### WORK TO COMPLETE
In the records below, find the line with "simp only [one_smul, zero_smul] at h" and the line with "[PDF 22], the"; return exactly those lines and every line between them.

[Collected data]
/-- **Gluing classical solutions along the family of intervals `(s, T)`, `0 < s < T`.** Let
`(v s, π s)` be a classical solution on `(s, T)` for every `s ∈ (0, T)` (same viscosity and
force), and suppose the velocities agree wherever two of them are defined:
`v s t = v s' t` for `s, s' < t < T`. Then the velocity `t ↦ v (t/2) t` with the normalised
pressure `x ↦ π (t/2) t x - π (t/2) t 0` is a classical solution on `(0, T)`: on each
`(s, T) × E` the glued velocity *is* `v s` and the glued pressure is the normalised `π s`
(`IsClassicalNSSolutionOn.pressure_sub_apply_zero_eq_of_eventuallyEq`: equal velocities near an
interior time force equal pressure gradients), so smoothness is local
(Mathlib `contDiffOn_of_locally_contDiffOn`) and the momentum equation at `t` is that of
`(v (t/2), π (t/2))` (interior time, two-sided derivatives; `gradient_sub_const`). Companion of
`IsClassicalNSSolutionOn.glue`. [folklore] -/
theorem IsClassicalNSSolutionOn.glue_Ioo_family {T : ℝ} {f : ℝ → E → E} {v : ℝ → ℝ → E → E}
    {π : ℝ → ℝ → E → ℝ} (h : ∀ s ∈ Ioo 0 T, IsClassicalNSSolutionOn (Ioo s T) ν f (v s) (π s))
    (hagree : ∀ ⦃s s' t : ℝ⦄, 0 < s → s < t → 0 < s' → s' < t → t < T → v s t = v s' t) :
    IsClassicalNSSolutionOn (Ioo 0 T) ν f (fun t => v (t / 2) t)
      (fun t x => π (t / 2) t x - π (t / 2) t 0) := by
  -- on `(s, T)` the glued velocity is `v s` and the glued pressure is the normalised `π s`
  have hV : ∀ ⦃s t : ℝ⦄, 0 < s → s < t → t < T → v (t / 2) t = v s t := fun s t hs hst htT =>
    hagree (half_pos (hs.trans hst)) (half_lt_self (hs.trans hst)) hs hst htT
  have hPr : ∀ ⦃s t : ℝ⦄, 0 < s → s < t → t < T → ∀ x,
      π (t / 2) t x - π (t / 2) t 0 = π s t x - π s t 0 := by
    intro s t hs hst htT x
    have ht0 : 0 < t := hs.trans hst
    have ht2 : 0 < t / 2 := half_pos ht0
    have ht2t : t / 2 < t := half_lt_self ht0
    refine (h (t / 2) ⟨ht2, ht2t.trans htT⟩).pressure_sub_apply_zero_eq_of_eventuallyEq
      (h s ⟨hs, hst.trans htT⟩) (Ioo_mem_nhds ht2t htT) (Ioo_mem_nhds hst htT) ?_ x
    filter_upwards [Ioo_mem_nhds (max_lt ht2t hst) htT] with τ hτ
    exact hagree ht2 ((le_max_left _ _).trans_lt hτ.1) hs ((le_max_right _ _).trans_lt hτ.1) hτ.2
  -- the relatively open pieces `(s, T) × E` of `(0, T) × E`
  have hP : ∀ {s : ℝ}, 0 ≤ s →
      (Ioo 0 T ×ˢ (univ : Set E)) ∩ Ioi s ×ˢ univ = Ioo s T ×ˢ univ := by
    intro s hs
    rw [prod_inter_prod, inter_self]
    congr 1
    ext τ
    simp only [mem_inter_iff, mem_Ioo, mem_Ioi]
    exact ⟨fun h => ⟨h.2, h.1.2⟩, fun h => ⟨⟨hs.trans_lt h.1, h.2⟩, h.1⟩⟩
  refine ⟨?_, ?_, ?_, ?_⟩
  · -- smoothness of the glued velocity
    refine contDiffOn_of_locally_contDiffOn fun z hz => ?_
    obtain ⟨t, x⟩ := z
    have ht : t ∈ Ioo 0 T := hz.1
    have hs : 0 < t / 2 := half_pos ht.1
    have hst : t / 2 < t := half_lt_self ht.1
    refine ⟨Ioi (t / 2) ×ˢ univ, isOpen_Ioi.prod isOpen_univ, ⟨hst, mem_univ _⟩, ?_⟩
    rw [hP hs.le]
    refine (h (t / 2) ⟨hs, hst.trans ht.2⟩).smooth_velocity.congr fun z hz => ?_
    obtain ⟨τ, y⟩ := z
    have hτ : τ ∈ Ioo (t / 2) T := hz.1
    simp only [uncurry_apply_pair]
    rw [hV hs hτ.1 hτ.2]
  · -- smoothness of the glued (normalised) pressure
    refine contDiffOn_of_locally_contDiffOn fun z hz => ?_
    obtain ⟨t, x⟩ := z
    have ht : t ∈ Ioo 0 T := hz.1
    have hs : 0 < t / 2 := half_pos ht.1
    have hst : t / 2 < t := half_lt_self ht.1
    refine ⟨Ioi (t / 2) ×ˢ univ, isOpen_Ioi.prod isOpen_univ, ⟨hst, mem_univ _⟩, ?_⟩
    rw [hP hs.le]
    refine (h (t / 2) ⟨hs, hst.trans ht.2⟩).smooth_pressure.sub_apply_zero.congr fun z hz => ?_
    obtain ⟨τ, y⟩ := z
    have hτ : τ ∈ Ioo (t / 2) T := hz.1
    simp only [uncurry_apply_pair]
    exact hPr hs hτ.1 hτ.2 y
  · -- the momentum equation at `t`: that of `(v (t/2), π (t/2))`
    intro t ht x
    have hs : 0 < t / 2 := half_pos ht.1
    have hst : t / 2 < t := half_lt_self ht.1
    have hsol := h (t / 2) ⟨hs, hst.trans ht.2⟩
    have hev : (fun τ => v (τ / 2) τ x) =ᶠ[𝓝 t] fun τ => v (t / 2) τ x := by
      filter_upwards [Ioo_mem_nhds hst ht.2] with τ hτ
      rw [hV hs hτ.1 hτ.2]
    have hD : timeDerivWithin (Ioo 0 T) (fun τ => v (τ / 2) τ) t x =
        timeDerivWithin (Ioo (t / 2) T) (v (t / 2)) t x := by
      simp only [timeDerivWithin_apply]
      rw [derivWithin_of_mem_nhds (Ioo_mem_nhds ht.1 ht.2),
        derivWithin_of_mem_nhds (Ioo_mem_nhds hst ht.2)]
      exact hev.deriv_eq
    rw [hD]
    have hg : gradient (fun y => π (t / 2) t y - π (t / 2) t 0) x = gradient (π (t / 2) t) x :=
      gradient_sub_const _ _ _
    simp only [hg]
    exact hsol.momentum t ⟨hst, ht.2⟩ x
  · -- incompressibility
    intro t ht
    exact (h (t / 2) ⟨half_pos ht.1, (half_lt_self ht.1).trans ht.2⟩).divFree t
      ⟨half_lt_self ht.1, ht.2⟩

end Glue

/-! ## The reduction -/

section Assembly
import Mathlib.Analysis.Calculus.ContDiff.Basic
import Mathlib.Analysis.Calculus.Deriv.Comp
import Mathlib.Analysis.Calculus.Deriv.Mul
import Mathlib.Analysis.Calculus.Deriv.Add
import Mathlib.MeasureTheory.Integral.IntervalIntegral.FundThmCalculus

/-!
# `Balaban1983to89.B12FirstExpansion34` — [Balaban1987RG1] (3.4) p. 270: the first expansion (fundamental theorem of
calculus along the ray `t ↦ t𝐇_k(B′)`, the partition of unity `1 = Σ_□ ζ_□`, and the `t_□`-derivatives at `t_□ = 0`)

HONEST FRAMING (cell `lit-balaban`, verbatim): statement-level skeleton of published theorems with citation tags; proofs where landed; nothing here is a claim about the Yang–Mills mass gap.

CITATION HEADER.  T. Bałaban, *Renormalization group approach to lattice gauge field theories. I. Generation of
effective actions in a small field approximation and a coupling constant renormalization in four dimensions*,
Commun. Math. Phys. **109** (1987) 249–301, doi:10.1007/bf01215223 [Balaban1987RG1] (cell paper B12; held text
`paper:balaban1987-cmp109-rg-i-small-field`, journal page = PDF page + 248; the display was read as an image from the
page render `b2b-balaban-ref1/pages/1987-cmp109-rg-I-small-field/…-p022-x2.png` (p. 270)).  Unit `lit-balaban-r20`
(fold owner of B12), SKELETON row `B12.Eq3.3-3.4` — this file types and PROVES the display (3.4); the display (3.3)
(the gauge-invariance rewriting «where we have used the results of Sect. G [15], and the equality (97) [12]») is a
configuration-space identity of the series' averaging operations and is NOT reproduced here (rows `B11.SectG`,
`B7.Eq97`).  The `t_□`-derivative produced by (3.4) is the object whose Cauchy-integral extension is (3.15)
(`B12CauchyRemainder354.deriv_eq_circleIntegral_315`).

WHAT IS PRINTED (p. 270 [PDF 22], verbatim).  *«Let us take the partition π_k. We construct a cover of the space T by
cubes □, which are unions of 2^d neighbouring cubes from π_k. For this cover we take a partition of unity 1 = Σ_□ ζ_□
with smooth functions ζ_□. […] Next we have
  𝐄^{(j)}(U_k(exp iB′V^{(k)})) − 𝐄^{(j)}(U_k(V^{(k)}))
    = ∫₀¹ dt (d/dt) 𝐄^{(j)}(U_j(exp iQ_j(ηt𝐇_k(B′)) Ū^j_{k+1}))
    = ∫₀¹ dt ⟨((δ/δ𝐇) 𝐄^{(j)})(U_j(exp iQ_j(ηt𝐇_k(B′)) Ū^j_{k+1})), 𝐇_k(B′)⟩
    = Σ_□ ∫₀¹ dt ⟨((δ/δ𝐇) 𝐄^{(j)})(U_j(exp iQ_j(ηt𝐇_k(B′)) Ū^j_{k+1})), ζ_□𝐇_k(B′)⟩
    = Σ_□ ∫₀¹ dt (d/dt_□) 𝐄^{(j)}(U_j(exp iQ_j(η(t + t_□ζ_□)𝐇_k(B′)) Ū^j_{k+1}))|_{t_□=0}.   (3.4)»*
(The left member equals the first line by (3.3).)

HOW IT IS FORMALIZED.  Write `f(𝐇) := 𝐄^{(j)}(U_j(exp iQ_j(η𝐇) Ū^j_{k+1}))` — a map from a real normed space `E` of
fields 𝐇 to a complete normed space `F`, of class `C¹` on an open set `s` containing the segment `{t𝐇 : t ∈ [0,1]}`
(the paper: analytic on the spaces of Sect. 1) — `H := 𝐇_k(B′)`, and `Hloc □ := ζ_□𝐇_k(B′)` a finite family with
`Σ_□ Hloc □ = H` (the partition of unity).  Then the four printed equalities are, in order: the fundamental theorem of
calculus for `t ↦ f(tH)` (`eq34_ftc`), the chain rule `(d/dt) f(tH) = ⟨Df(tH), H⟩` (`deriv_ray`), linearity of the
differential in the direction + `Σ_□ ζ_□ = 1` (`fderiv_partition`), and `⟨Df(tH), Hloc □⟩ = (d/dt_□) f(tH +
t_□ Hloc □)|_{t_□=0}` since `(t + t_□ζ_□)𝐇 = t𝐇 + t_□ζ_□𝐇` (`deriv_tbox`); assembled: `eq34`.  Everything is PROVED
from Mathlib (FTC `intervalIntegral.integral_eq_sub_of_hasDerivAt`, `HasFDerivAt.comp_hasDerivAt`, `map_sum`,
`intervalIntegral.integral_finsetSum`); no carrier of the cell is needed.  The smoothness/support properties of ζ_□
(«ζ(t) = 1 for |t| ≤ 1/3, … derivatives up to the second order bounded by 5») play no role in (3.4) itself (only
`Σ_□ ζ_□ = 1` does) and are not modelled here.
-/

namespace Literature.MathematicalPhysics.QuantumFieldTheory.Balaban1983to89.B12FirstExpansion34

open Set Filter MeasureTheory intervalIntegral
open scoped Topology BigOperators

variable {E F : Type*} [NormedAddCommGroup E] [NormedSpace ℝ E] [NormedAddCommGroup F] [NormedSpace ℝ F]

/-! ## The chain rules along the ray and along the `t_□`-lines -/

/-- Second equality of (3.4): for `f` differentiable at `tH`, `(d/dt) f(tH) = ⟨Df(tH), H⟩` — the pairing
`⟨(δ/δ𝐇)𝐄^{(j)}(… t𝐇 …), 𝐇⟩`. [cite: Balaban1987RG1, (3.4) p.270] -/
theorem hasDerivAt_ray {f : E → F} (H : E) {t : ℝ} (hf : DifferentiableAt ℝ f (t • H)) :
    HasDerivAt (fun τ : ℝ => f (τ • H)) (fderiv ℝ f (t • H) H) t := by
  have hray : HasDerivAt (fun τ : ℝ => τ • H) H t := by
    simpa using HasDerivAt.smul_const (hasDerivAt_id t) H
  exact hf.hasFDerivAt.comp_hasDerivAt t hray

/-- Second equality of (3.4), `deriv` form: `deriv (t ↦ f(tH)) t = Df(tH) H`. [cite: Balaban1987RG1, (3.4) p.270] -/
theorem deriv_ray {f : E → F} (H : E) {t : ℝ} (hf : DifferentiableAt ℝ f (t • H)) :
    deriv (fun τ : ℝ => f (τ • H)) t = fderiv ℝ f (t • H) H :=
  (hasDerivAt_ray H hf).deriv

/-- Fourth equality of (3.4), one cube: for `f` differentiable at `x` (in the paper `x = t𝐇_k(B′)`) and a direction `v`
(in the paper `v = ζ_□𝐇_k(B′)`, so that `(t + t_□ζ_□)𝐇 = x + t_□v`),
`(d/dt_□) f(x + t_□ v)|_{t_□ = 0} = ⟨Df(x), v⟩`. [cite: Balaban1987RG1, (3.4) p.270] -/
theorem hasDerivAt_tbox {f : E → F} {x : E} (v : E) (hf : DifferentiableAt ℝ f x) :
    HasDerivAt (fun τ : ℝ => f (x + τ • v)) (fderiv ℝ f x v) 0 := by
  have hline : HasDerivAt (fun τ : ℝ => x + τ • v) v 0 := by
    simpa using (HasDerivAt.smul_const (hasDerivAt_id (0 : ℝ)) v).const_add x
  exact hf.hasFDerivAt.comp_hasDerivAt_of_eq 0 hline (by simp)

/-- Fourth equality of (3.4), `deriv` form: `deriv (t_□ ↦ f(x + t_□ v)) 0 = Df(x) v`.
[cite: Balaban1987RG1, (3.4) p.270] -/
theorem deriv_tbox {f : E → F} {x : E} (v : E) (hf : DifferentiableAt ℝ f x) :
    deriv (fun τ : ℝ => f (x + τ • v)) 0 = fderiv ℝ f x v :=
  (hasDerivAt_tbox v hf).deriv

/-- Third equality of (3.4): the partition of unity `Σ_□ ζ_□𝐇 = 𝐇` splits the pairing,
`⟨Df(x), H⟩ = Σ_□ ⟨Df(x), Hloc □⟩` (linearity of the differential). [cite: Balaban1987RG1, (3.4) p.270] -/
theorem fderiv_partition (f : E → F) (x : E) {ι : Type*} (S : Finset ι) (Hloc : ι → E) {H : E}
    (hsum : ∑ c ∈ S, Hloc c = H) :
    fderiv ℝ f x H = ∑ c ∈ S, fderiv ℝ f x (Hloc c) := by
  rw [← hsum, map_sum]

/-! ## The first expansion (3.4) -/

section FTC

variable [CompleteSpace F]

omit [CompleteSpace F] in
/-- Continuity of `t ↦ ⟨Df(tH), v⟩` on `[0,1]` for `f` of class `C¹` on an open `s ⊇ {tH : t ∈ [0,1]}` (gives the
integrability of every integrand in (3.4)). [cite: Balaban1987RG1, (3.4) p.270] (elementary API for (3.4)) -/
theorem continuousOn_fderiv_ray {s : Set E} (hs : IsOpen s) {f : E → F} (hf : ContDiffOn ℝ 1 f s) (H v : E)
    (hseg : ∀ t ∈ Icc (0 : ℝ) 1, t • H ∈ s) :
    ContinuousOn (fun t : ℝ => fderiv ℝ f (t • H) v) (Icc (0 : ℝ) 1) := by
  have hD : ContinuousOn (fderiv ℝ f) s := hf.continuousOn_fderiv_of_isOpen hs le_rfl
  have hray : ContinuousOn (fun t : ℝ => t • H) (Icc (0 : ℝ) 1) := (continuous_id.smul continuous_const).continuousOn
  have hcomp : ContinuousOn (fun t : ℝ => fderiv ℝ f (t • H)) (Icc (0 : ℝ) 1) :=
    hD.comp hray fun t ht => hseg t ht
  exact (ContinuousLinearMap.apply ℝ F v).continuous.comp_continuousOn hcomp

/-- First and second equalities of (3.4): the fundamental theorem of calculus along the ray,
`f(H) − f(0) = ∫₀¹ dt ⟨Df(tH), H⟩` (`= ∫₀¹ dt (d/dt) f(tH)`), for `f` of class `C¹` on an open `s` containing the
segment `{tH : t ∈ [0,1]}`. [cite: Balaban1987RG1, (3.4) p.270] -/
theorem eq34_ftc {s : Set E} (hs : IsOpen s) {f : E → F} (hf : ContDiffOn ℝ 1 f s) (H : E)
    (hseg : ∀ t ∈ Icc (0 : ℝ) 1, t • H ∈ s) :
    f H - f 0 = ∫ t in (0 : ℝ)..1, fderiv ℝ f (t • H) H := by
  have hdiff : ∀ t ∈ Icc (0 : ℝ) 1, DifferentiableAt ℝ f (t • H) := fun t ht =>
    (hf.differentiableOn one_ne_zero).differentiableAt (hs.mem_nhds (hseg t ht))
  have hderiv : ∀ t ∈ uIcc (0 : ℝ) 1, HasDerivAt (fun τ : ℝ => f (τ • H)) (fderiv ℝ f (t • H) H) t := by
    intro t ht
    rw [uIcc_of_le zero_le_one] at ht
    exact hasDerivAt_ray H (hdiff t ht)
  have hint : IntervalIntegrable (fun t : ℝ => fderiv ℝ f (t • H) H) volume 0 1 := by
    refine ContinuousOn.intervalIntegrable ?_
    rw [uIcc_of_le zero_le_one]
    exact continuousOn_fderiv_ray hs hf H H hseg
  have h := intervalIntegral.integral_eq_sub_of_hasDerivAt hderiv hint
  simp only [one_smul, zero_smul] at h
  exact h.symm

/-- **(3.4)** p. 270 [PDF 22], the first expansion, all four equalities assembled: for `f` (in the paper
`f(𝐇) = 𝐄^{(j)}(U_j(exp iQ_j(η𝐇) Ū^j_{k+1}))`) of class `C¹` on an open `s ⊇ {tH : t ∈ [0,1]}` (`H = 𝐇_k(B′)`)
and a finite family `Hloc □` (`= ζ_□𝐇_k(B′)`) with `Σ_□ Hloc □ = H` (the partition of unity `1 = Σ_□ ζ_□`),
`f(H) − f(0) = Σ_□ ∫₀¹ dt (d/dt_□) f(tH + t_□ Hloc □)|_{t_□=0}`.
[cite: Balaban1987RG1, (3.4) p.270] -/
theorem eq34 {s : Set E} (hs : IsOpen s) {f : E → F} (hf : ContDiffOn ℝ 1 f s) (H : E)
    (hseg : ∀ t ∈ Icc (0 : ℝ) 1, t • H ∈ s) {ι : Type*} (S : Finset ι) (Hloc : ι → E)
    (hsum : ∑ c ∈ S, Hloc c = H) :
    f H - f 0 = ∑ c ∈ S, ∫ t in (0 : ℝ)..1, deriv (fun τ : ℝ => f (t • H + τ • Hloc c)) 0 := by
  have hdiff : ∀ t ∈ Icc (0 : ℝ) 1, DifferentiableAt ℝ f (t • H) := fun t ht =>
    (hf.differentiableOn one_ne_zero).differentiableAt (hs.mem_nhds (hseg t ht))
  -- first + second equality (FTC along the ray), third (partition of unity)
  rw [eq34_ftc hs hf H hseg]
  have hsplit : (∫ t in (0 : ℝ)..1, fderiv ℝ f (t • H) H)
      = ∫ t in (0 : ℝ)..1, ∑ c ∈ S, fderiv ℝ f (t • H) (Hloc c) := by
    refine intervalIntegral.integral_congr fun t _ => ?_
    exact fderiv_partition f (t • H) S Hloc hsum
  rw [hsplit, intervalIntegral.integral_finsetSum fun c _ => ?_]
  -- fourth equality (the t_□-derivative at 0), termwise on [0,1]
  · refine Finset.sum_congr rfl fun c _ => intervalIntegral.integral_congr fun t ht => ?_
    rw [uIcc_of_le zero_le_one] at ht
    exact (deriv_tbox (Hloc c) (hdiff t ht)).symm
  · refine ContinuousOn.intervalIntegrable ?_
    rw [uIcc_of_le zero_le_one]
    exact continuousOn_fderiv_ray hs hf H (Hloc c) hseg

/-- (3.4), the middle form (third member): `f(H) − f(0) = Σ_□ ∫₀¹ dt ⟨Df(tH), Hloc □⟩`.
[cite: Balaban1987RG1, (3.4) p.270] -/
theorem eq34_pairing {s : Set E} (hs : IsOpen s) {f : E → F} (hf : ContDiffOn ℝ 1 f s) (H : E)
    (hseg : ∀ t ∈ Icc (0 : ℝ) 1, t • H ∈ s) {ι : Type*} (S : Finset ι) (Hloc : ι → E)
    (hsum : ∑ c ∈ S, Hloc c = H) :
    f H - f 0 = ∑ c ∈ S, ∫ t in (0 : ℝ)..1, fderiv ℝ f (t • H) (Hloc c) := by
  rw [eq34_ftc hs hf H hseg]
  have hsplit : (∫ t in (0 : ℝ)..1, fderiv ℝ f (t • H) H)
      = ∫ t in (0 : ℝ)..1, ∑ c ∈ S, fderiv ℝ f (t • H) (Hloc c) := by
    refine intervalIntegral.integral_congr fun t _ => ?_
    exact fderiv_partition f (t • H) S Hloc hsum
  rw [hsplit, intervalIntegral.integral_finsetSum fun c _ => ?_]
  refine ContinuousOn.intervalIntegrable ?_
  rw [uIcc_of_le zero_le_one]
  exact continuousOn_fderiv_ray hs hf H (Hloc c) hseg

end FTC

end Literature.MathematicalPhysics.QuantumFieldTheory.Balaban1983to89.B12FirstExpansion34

### FINISHED EXERCISE
  simp only [one_smul, zero_smul] at h
  exact h.symm

/-- **(3.4)** p. 270 [PDF 22], the first expansion, all four equalities assembled: for `f` (in the paper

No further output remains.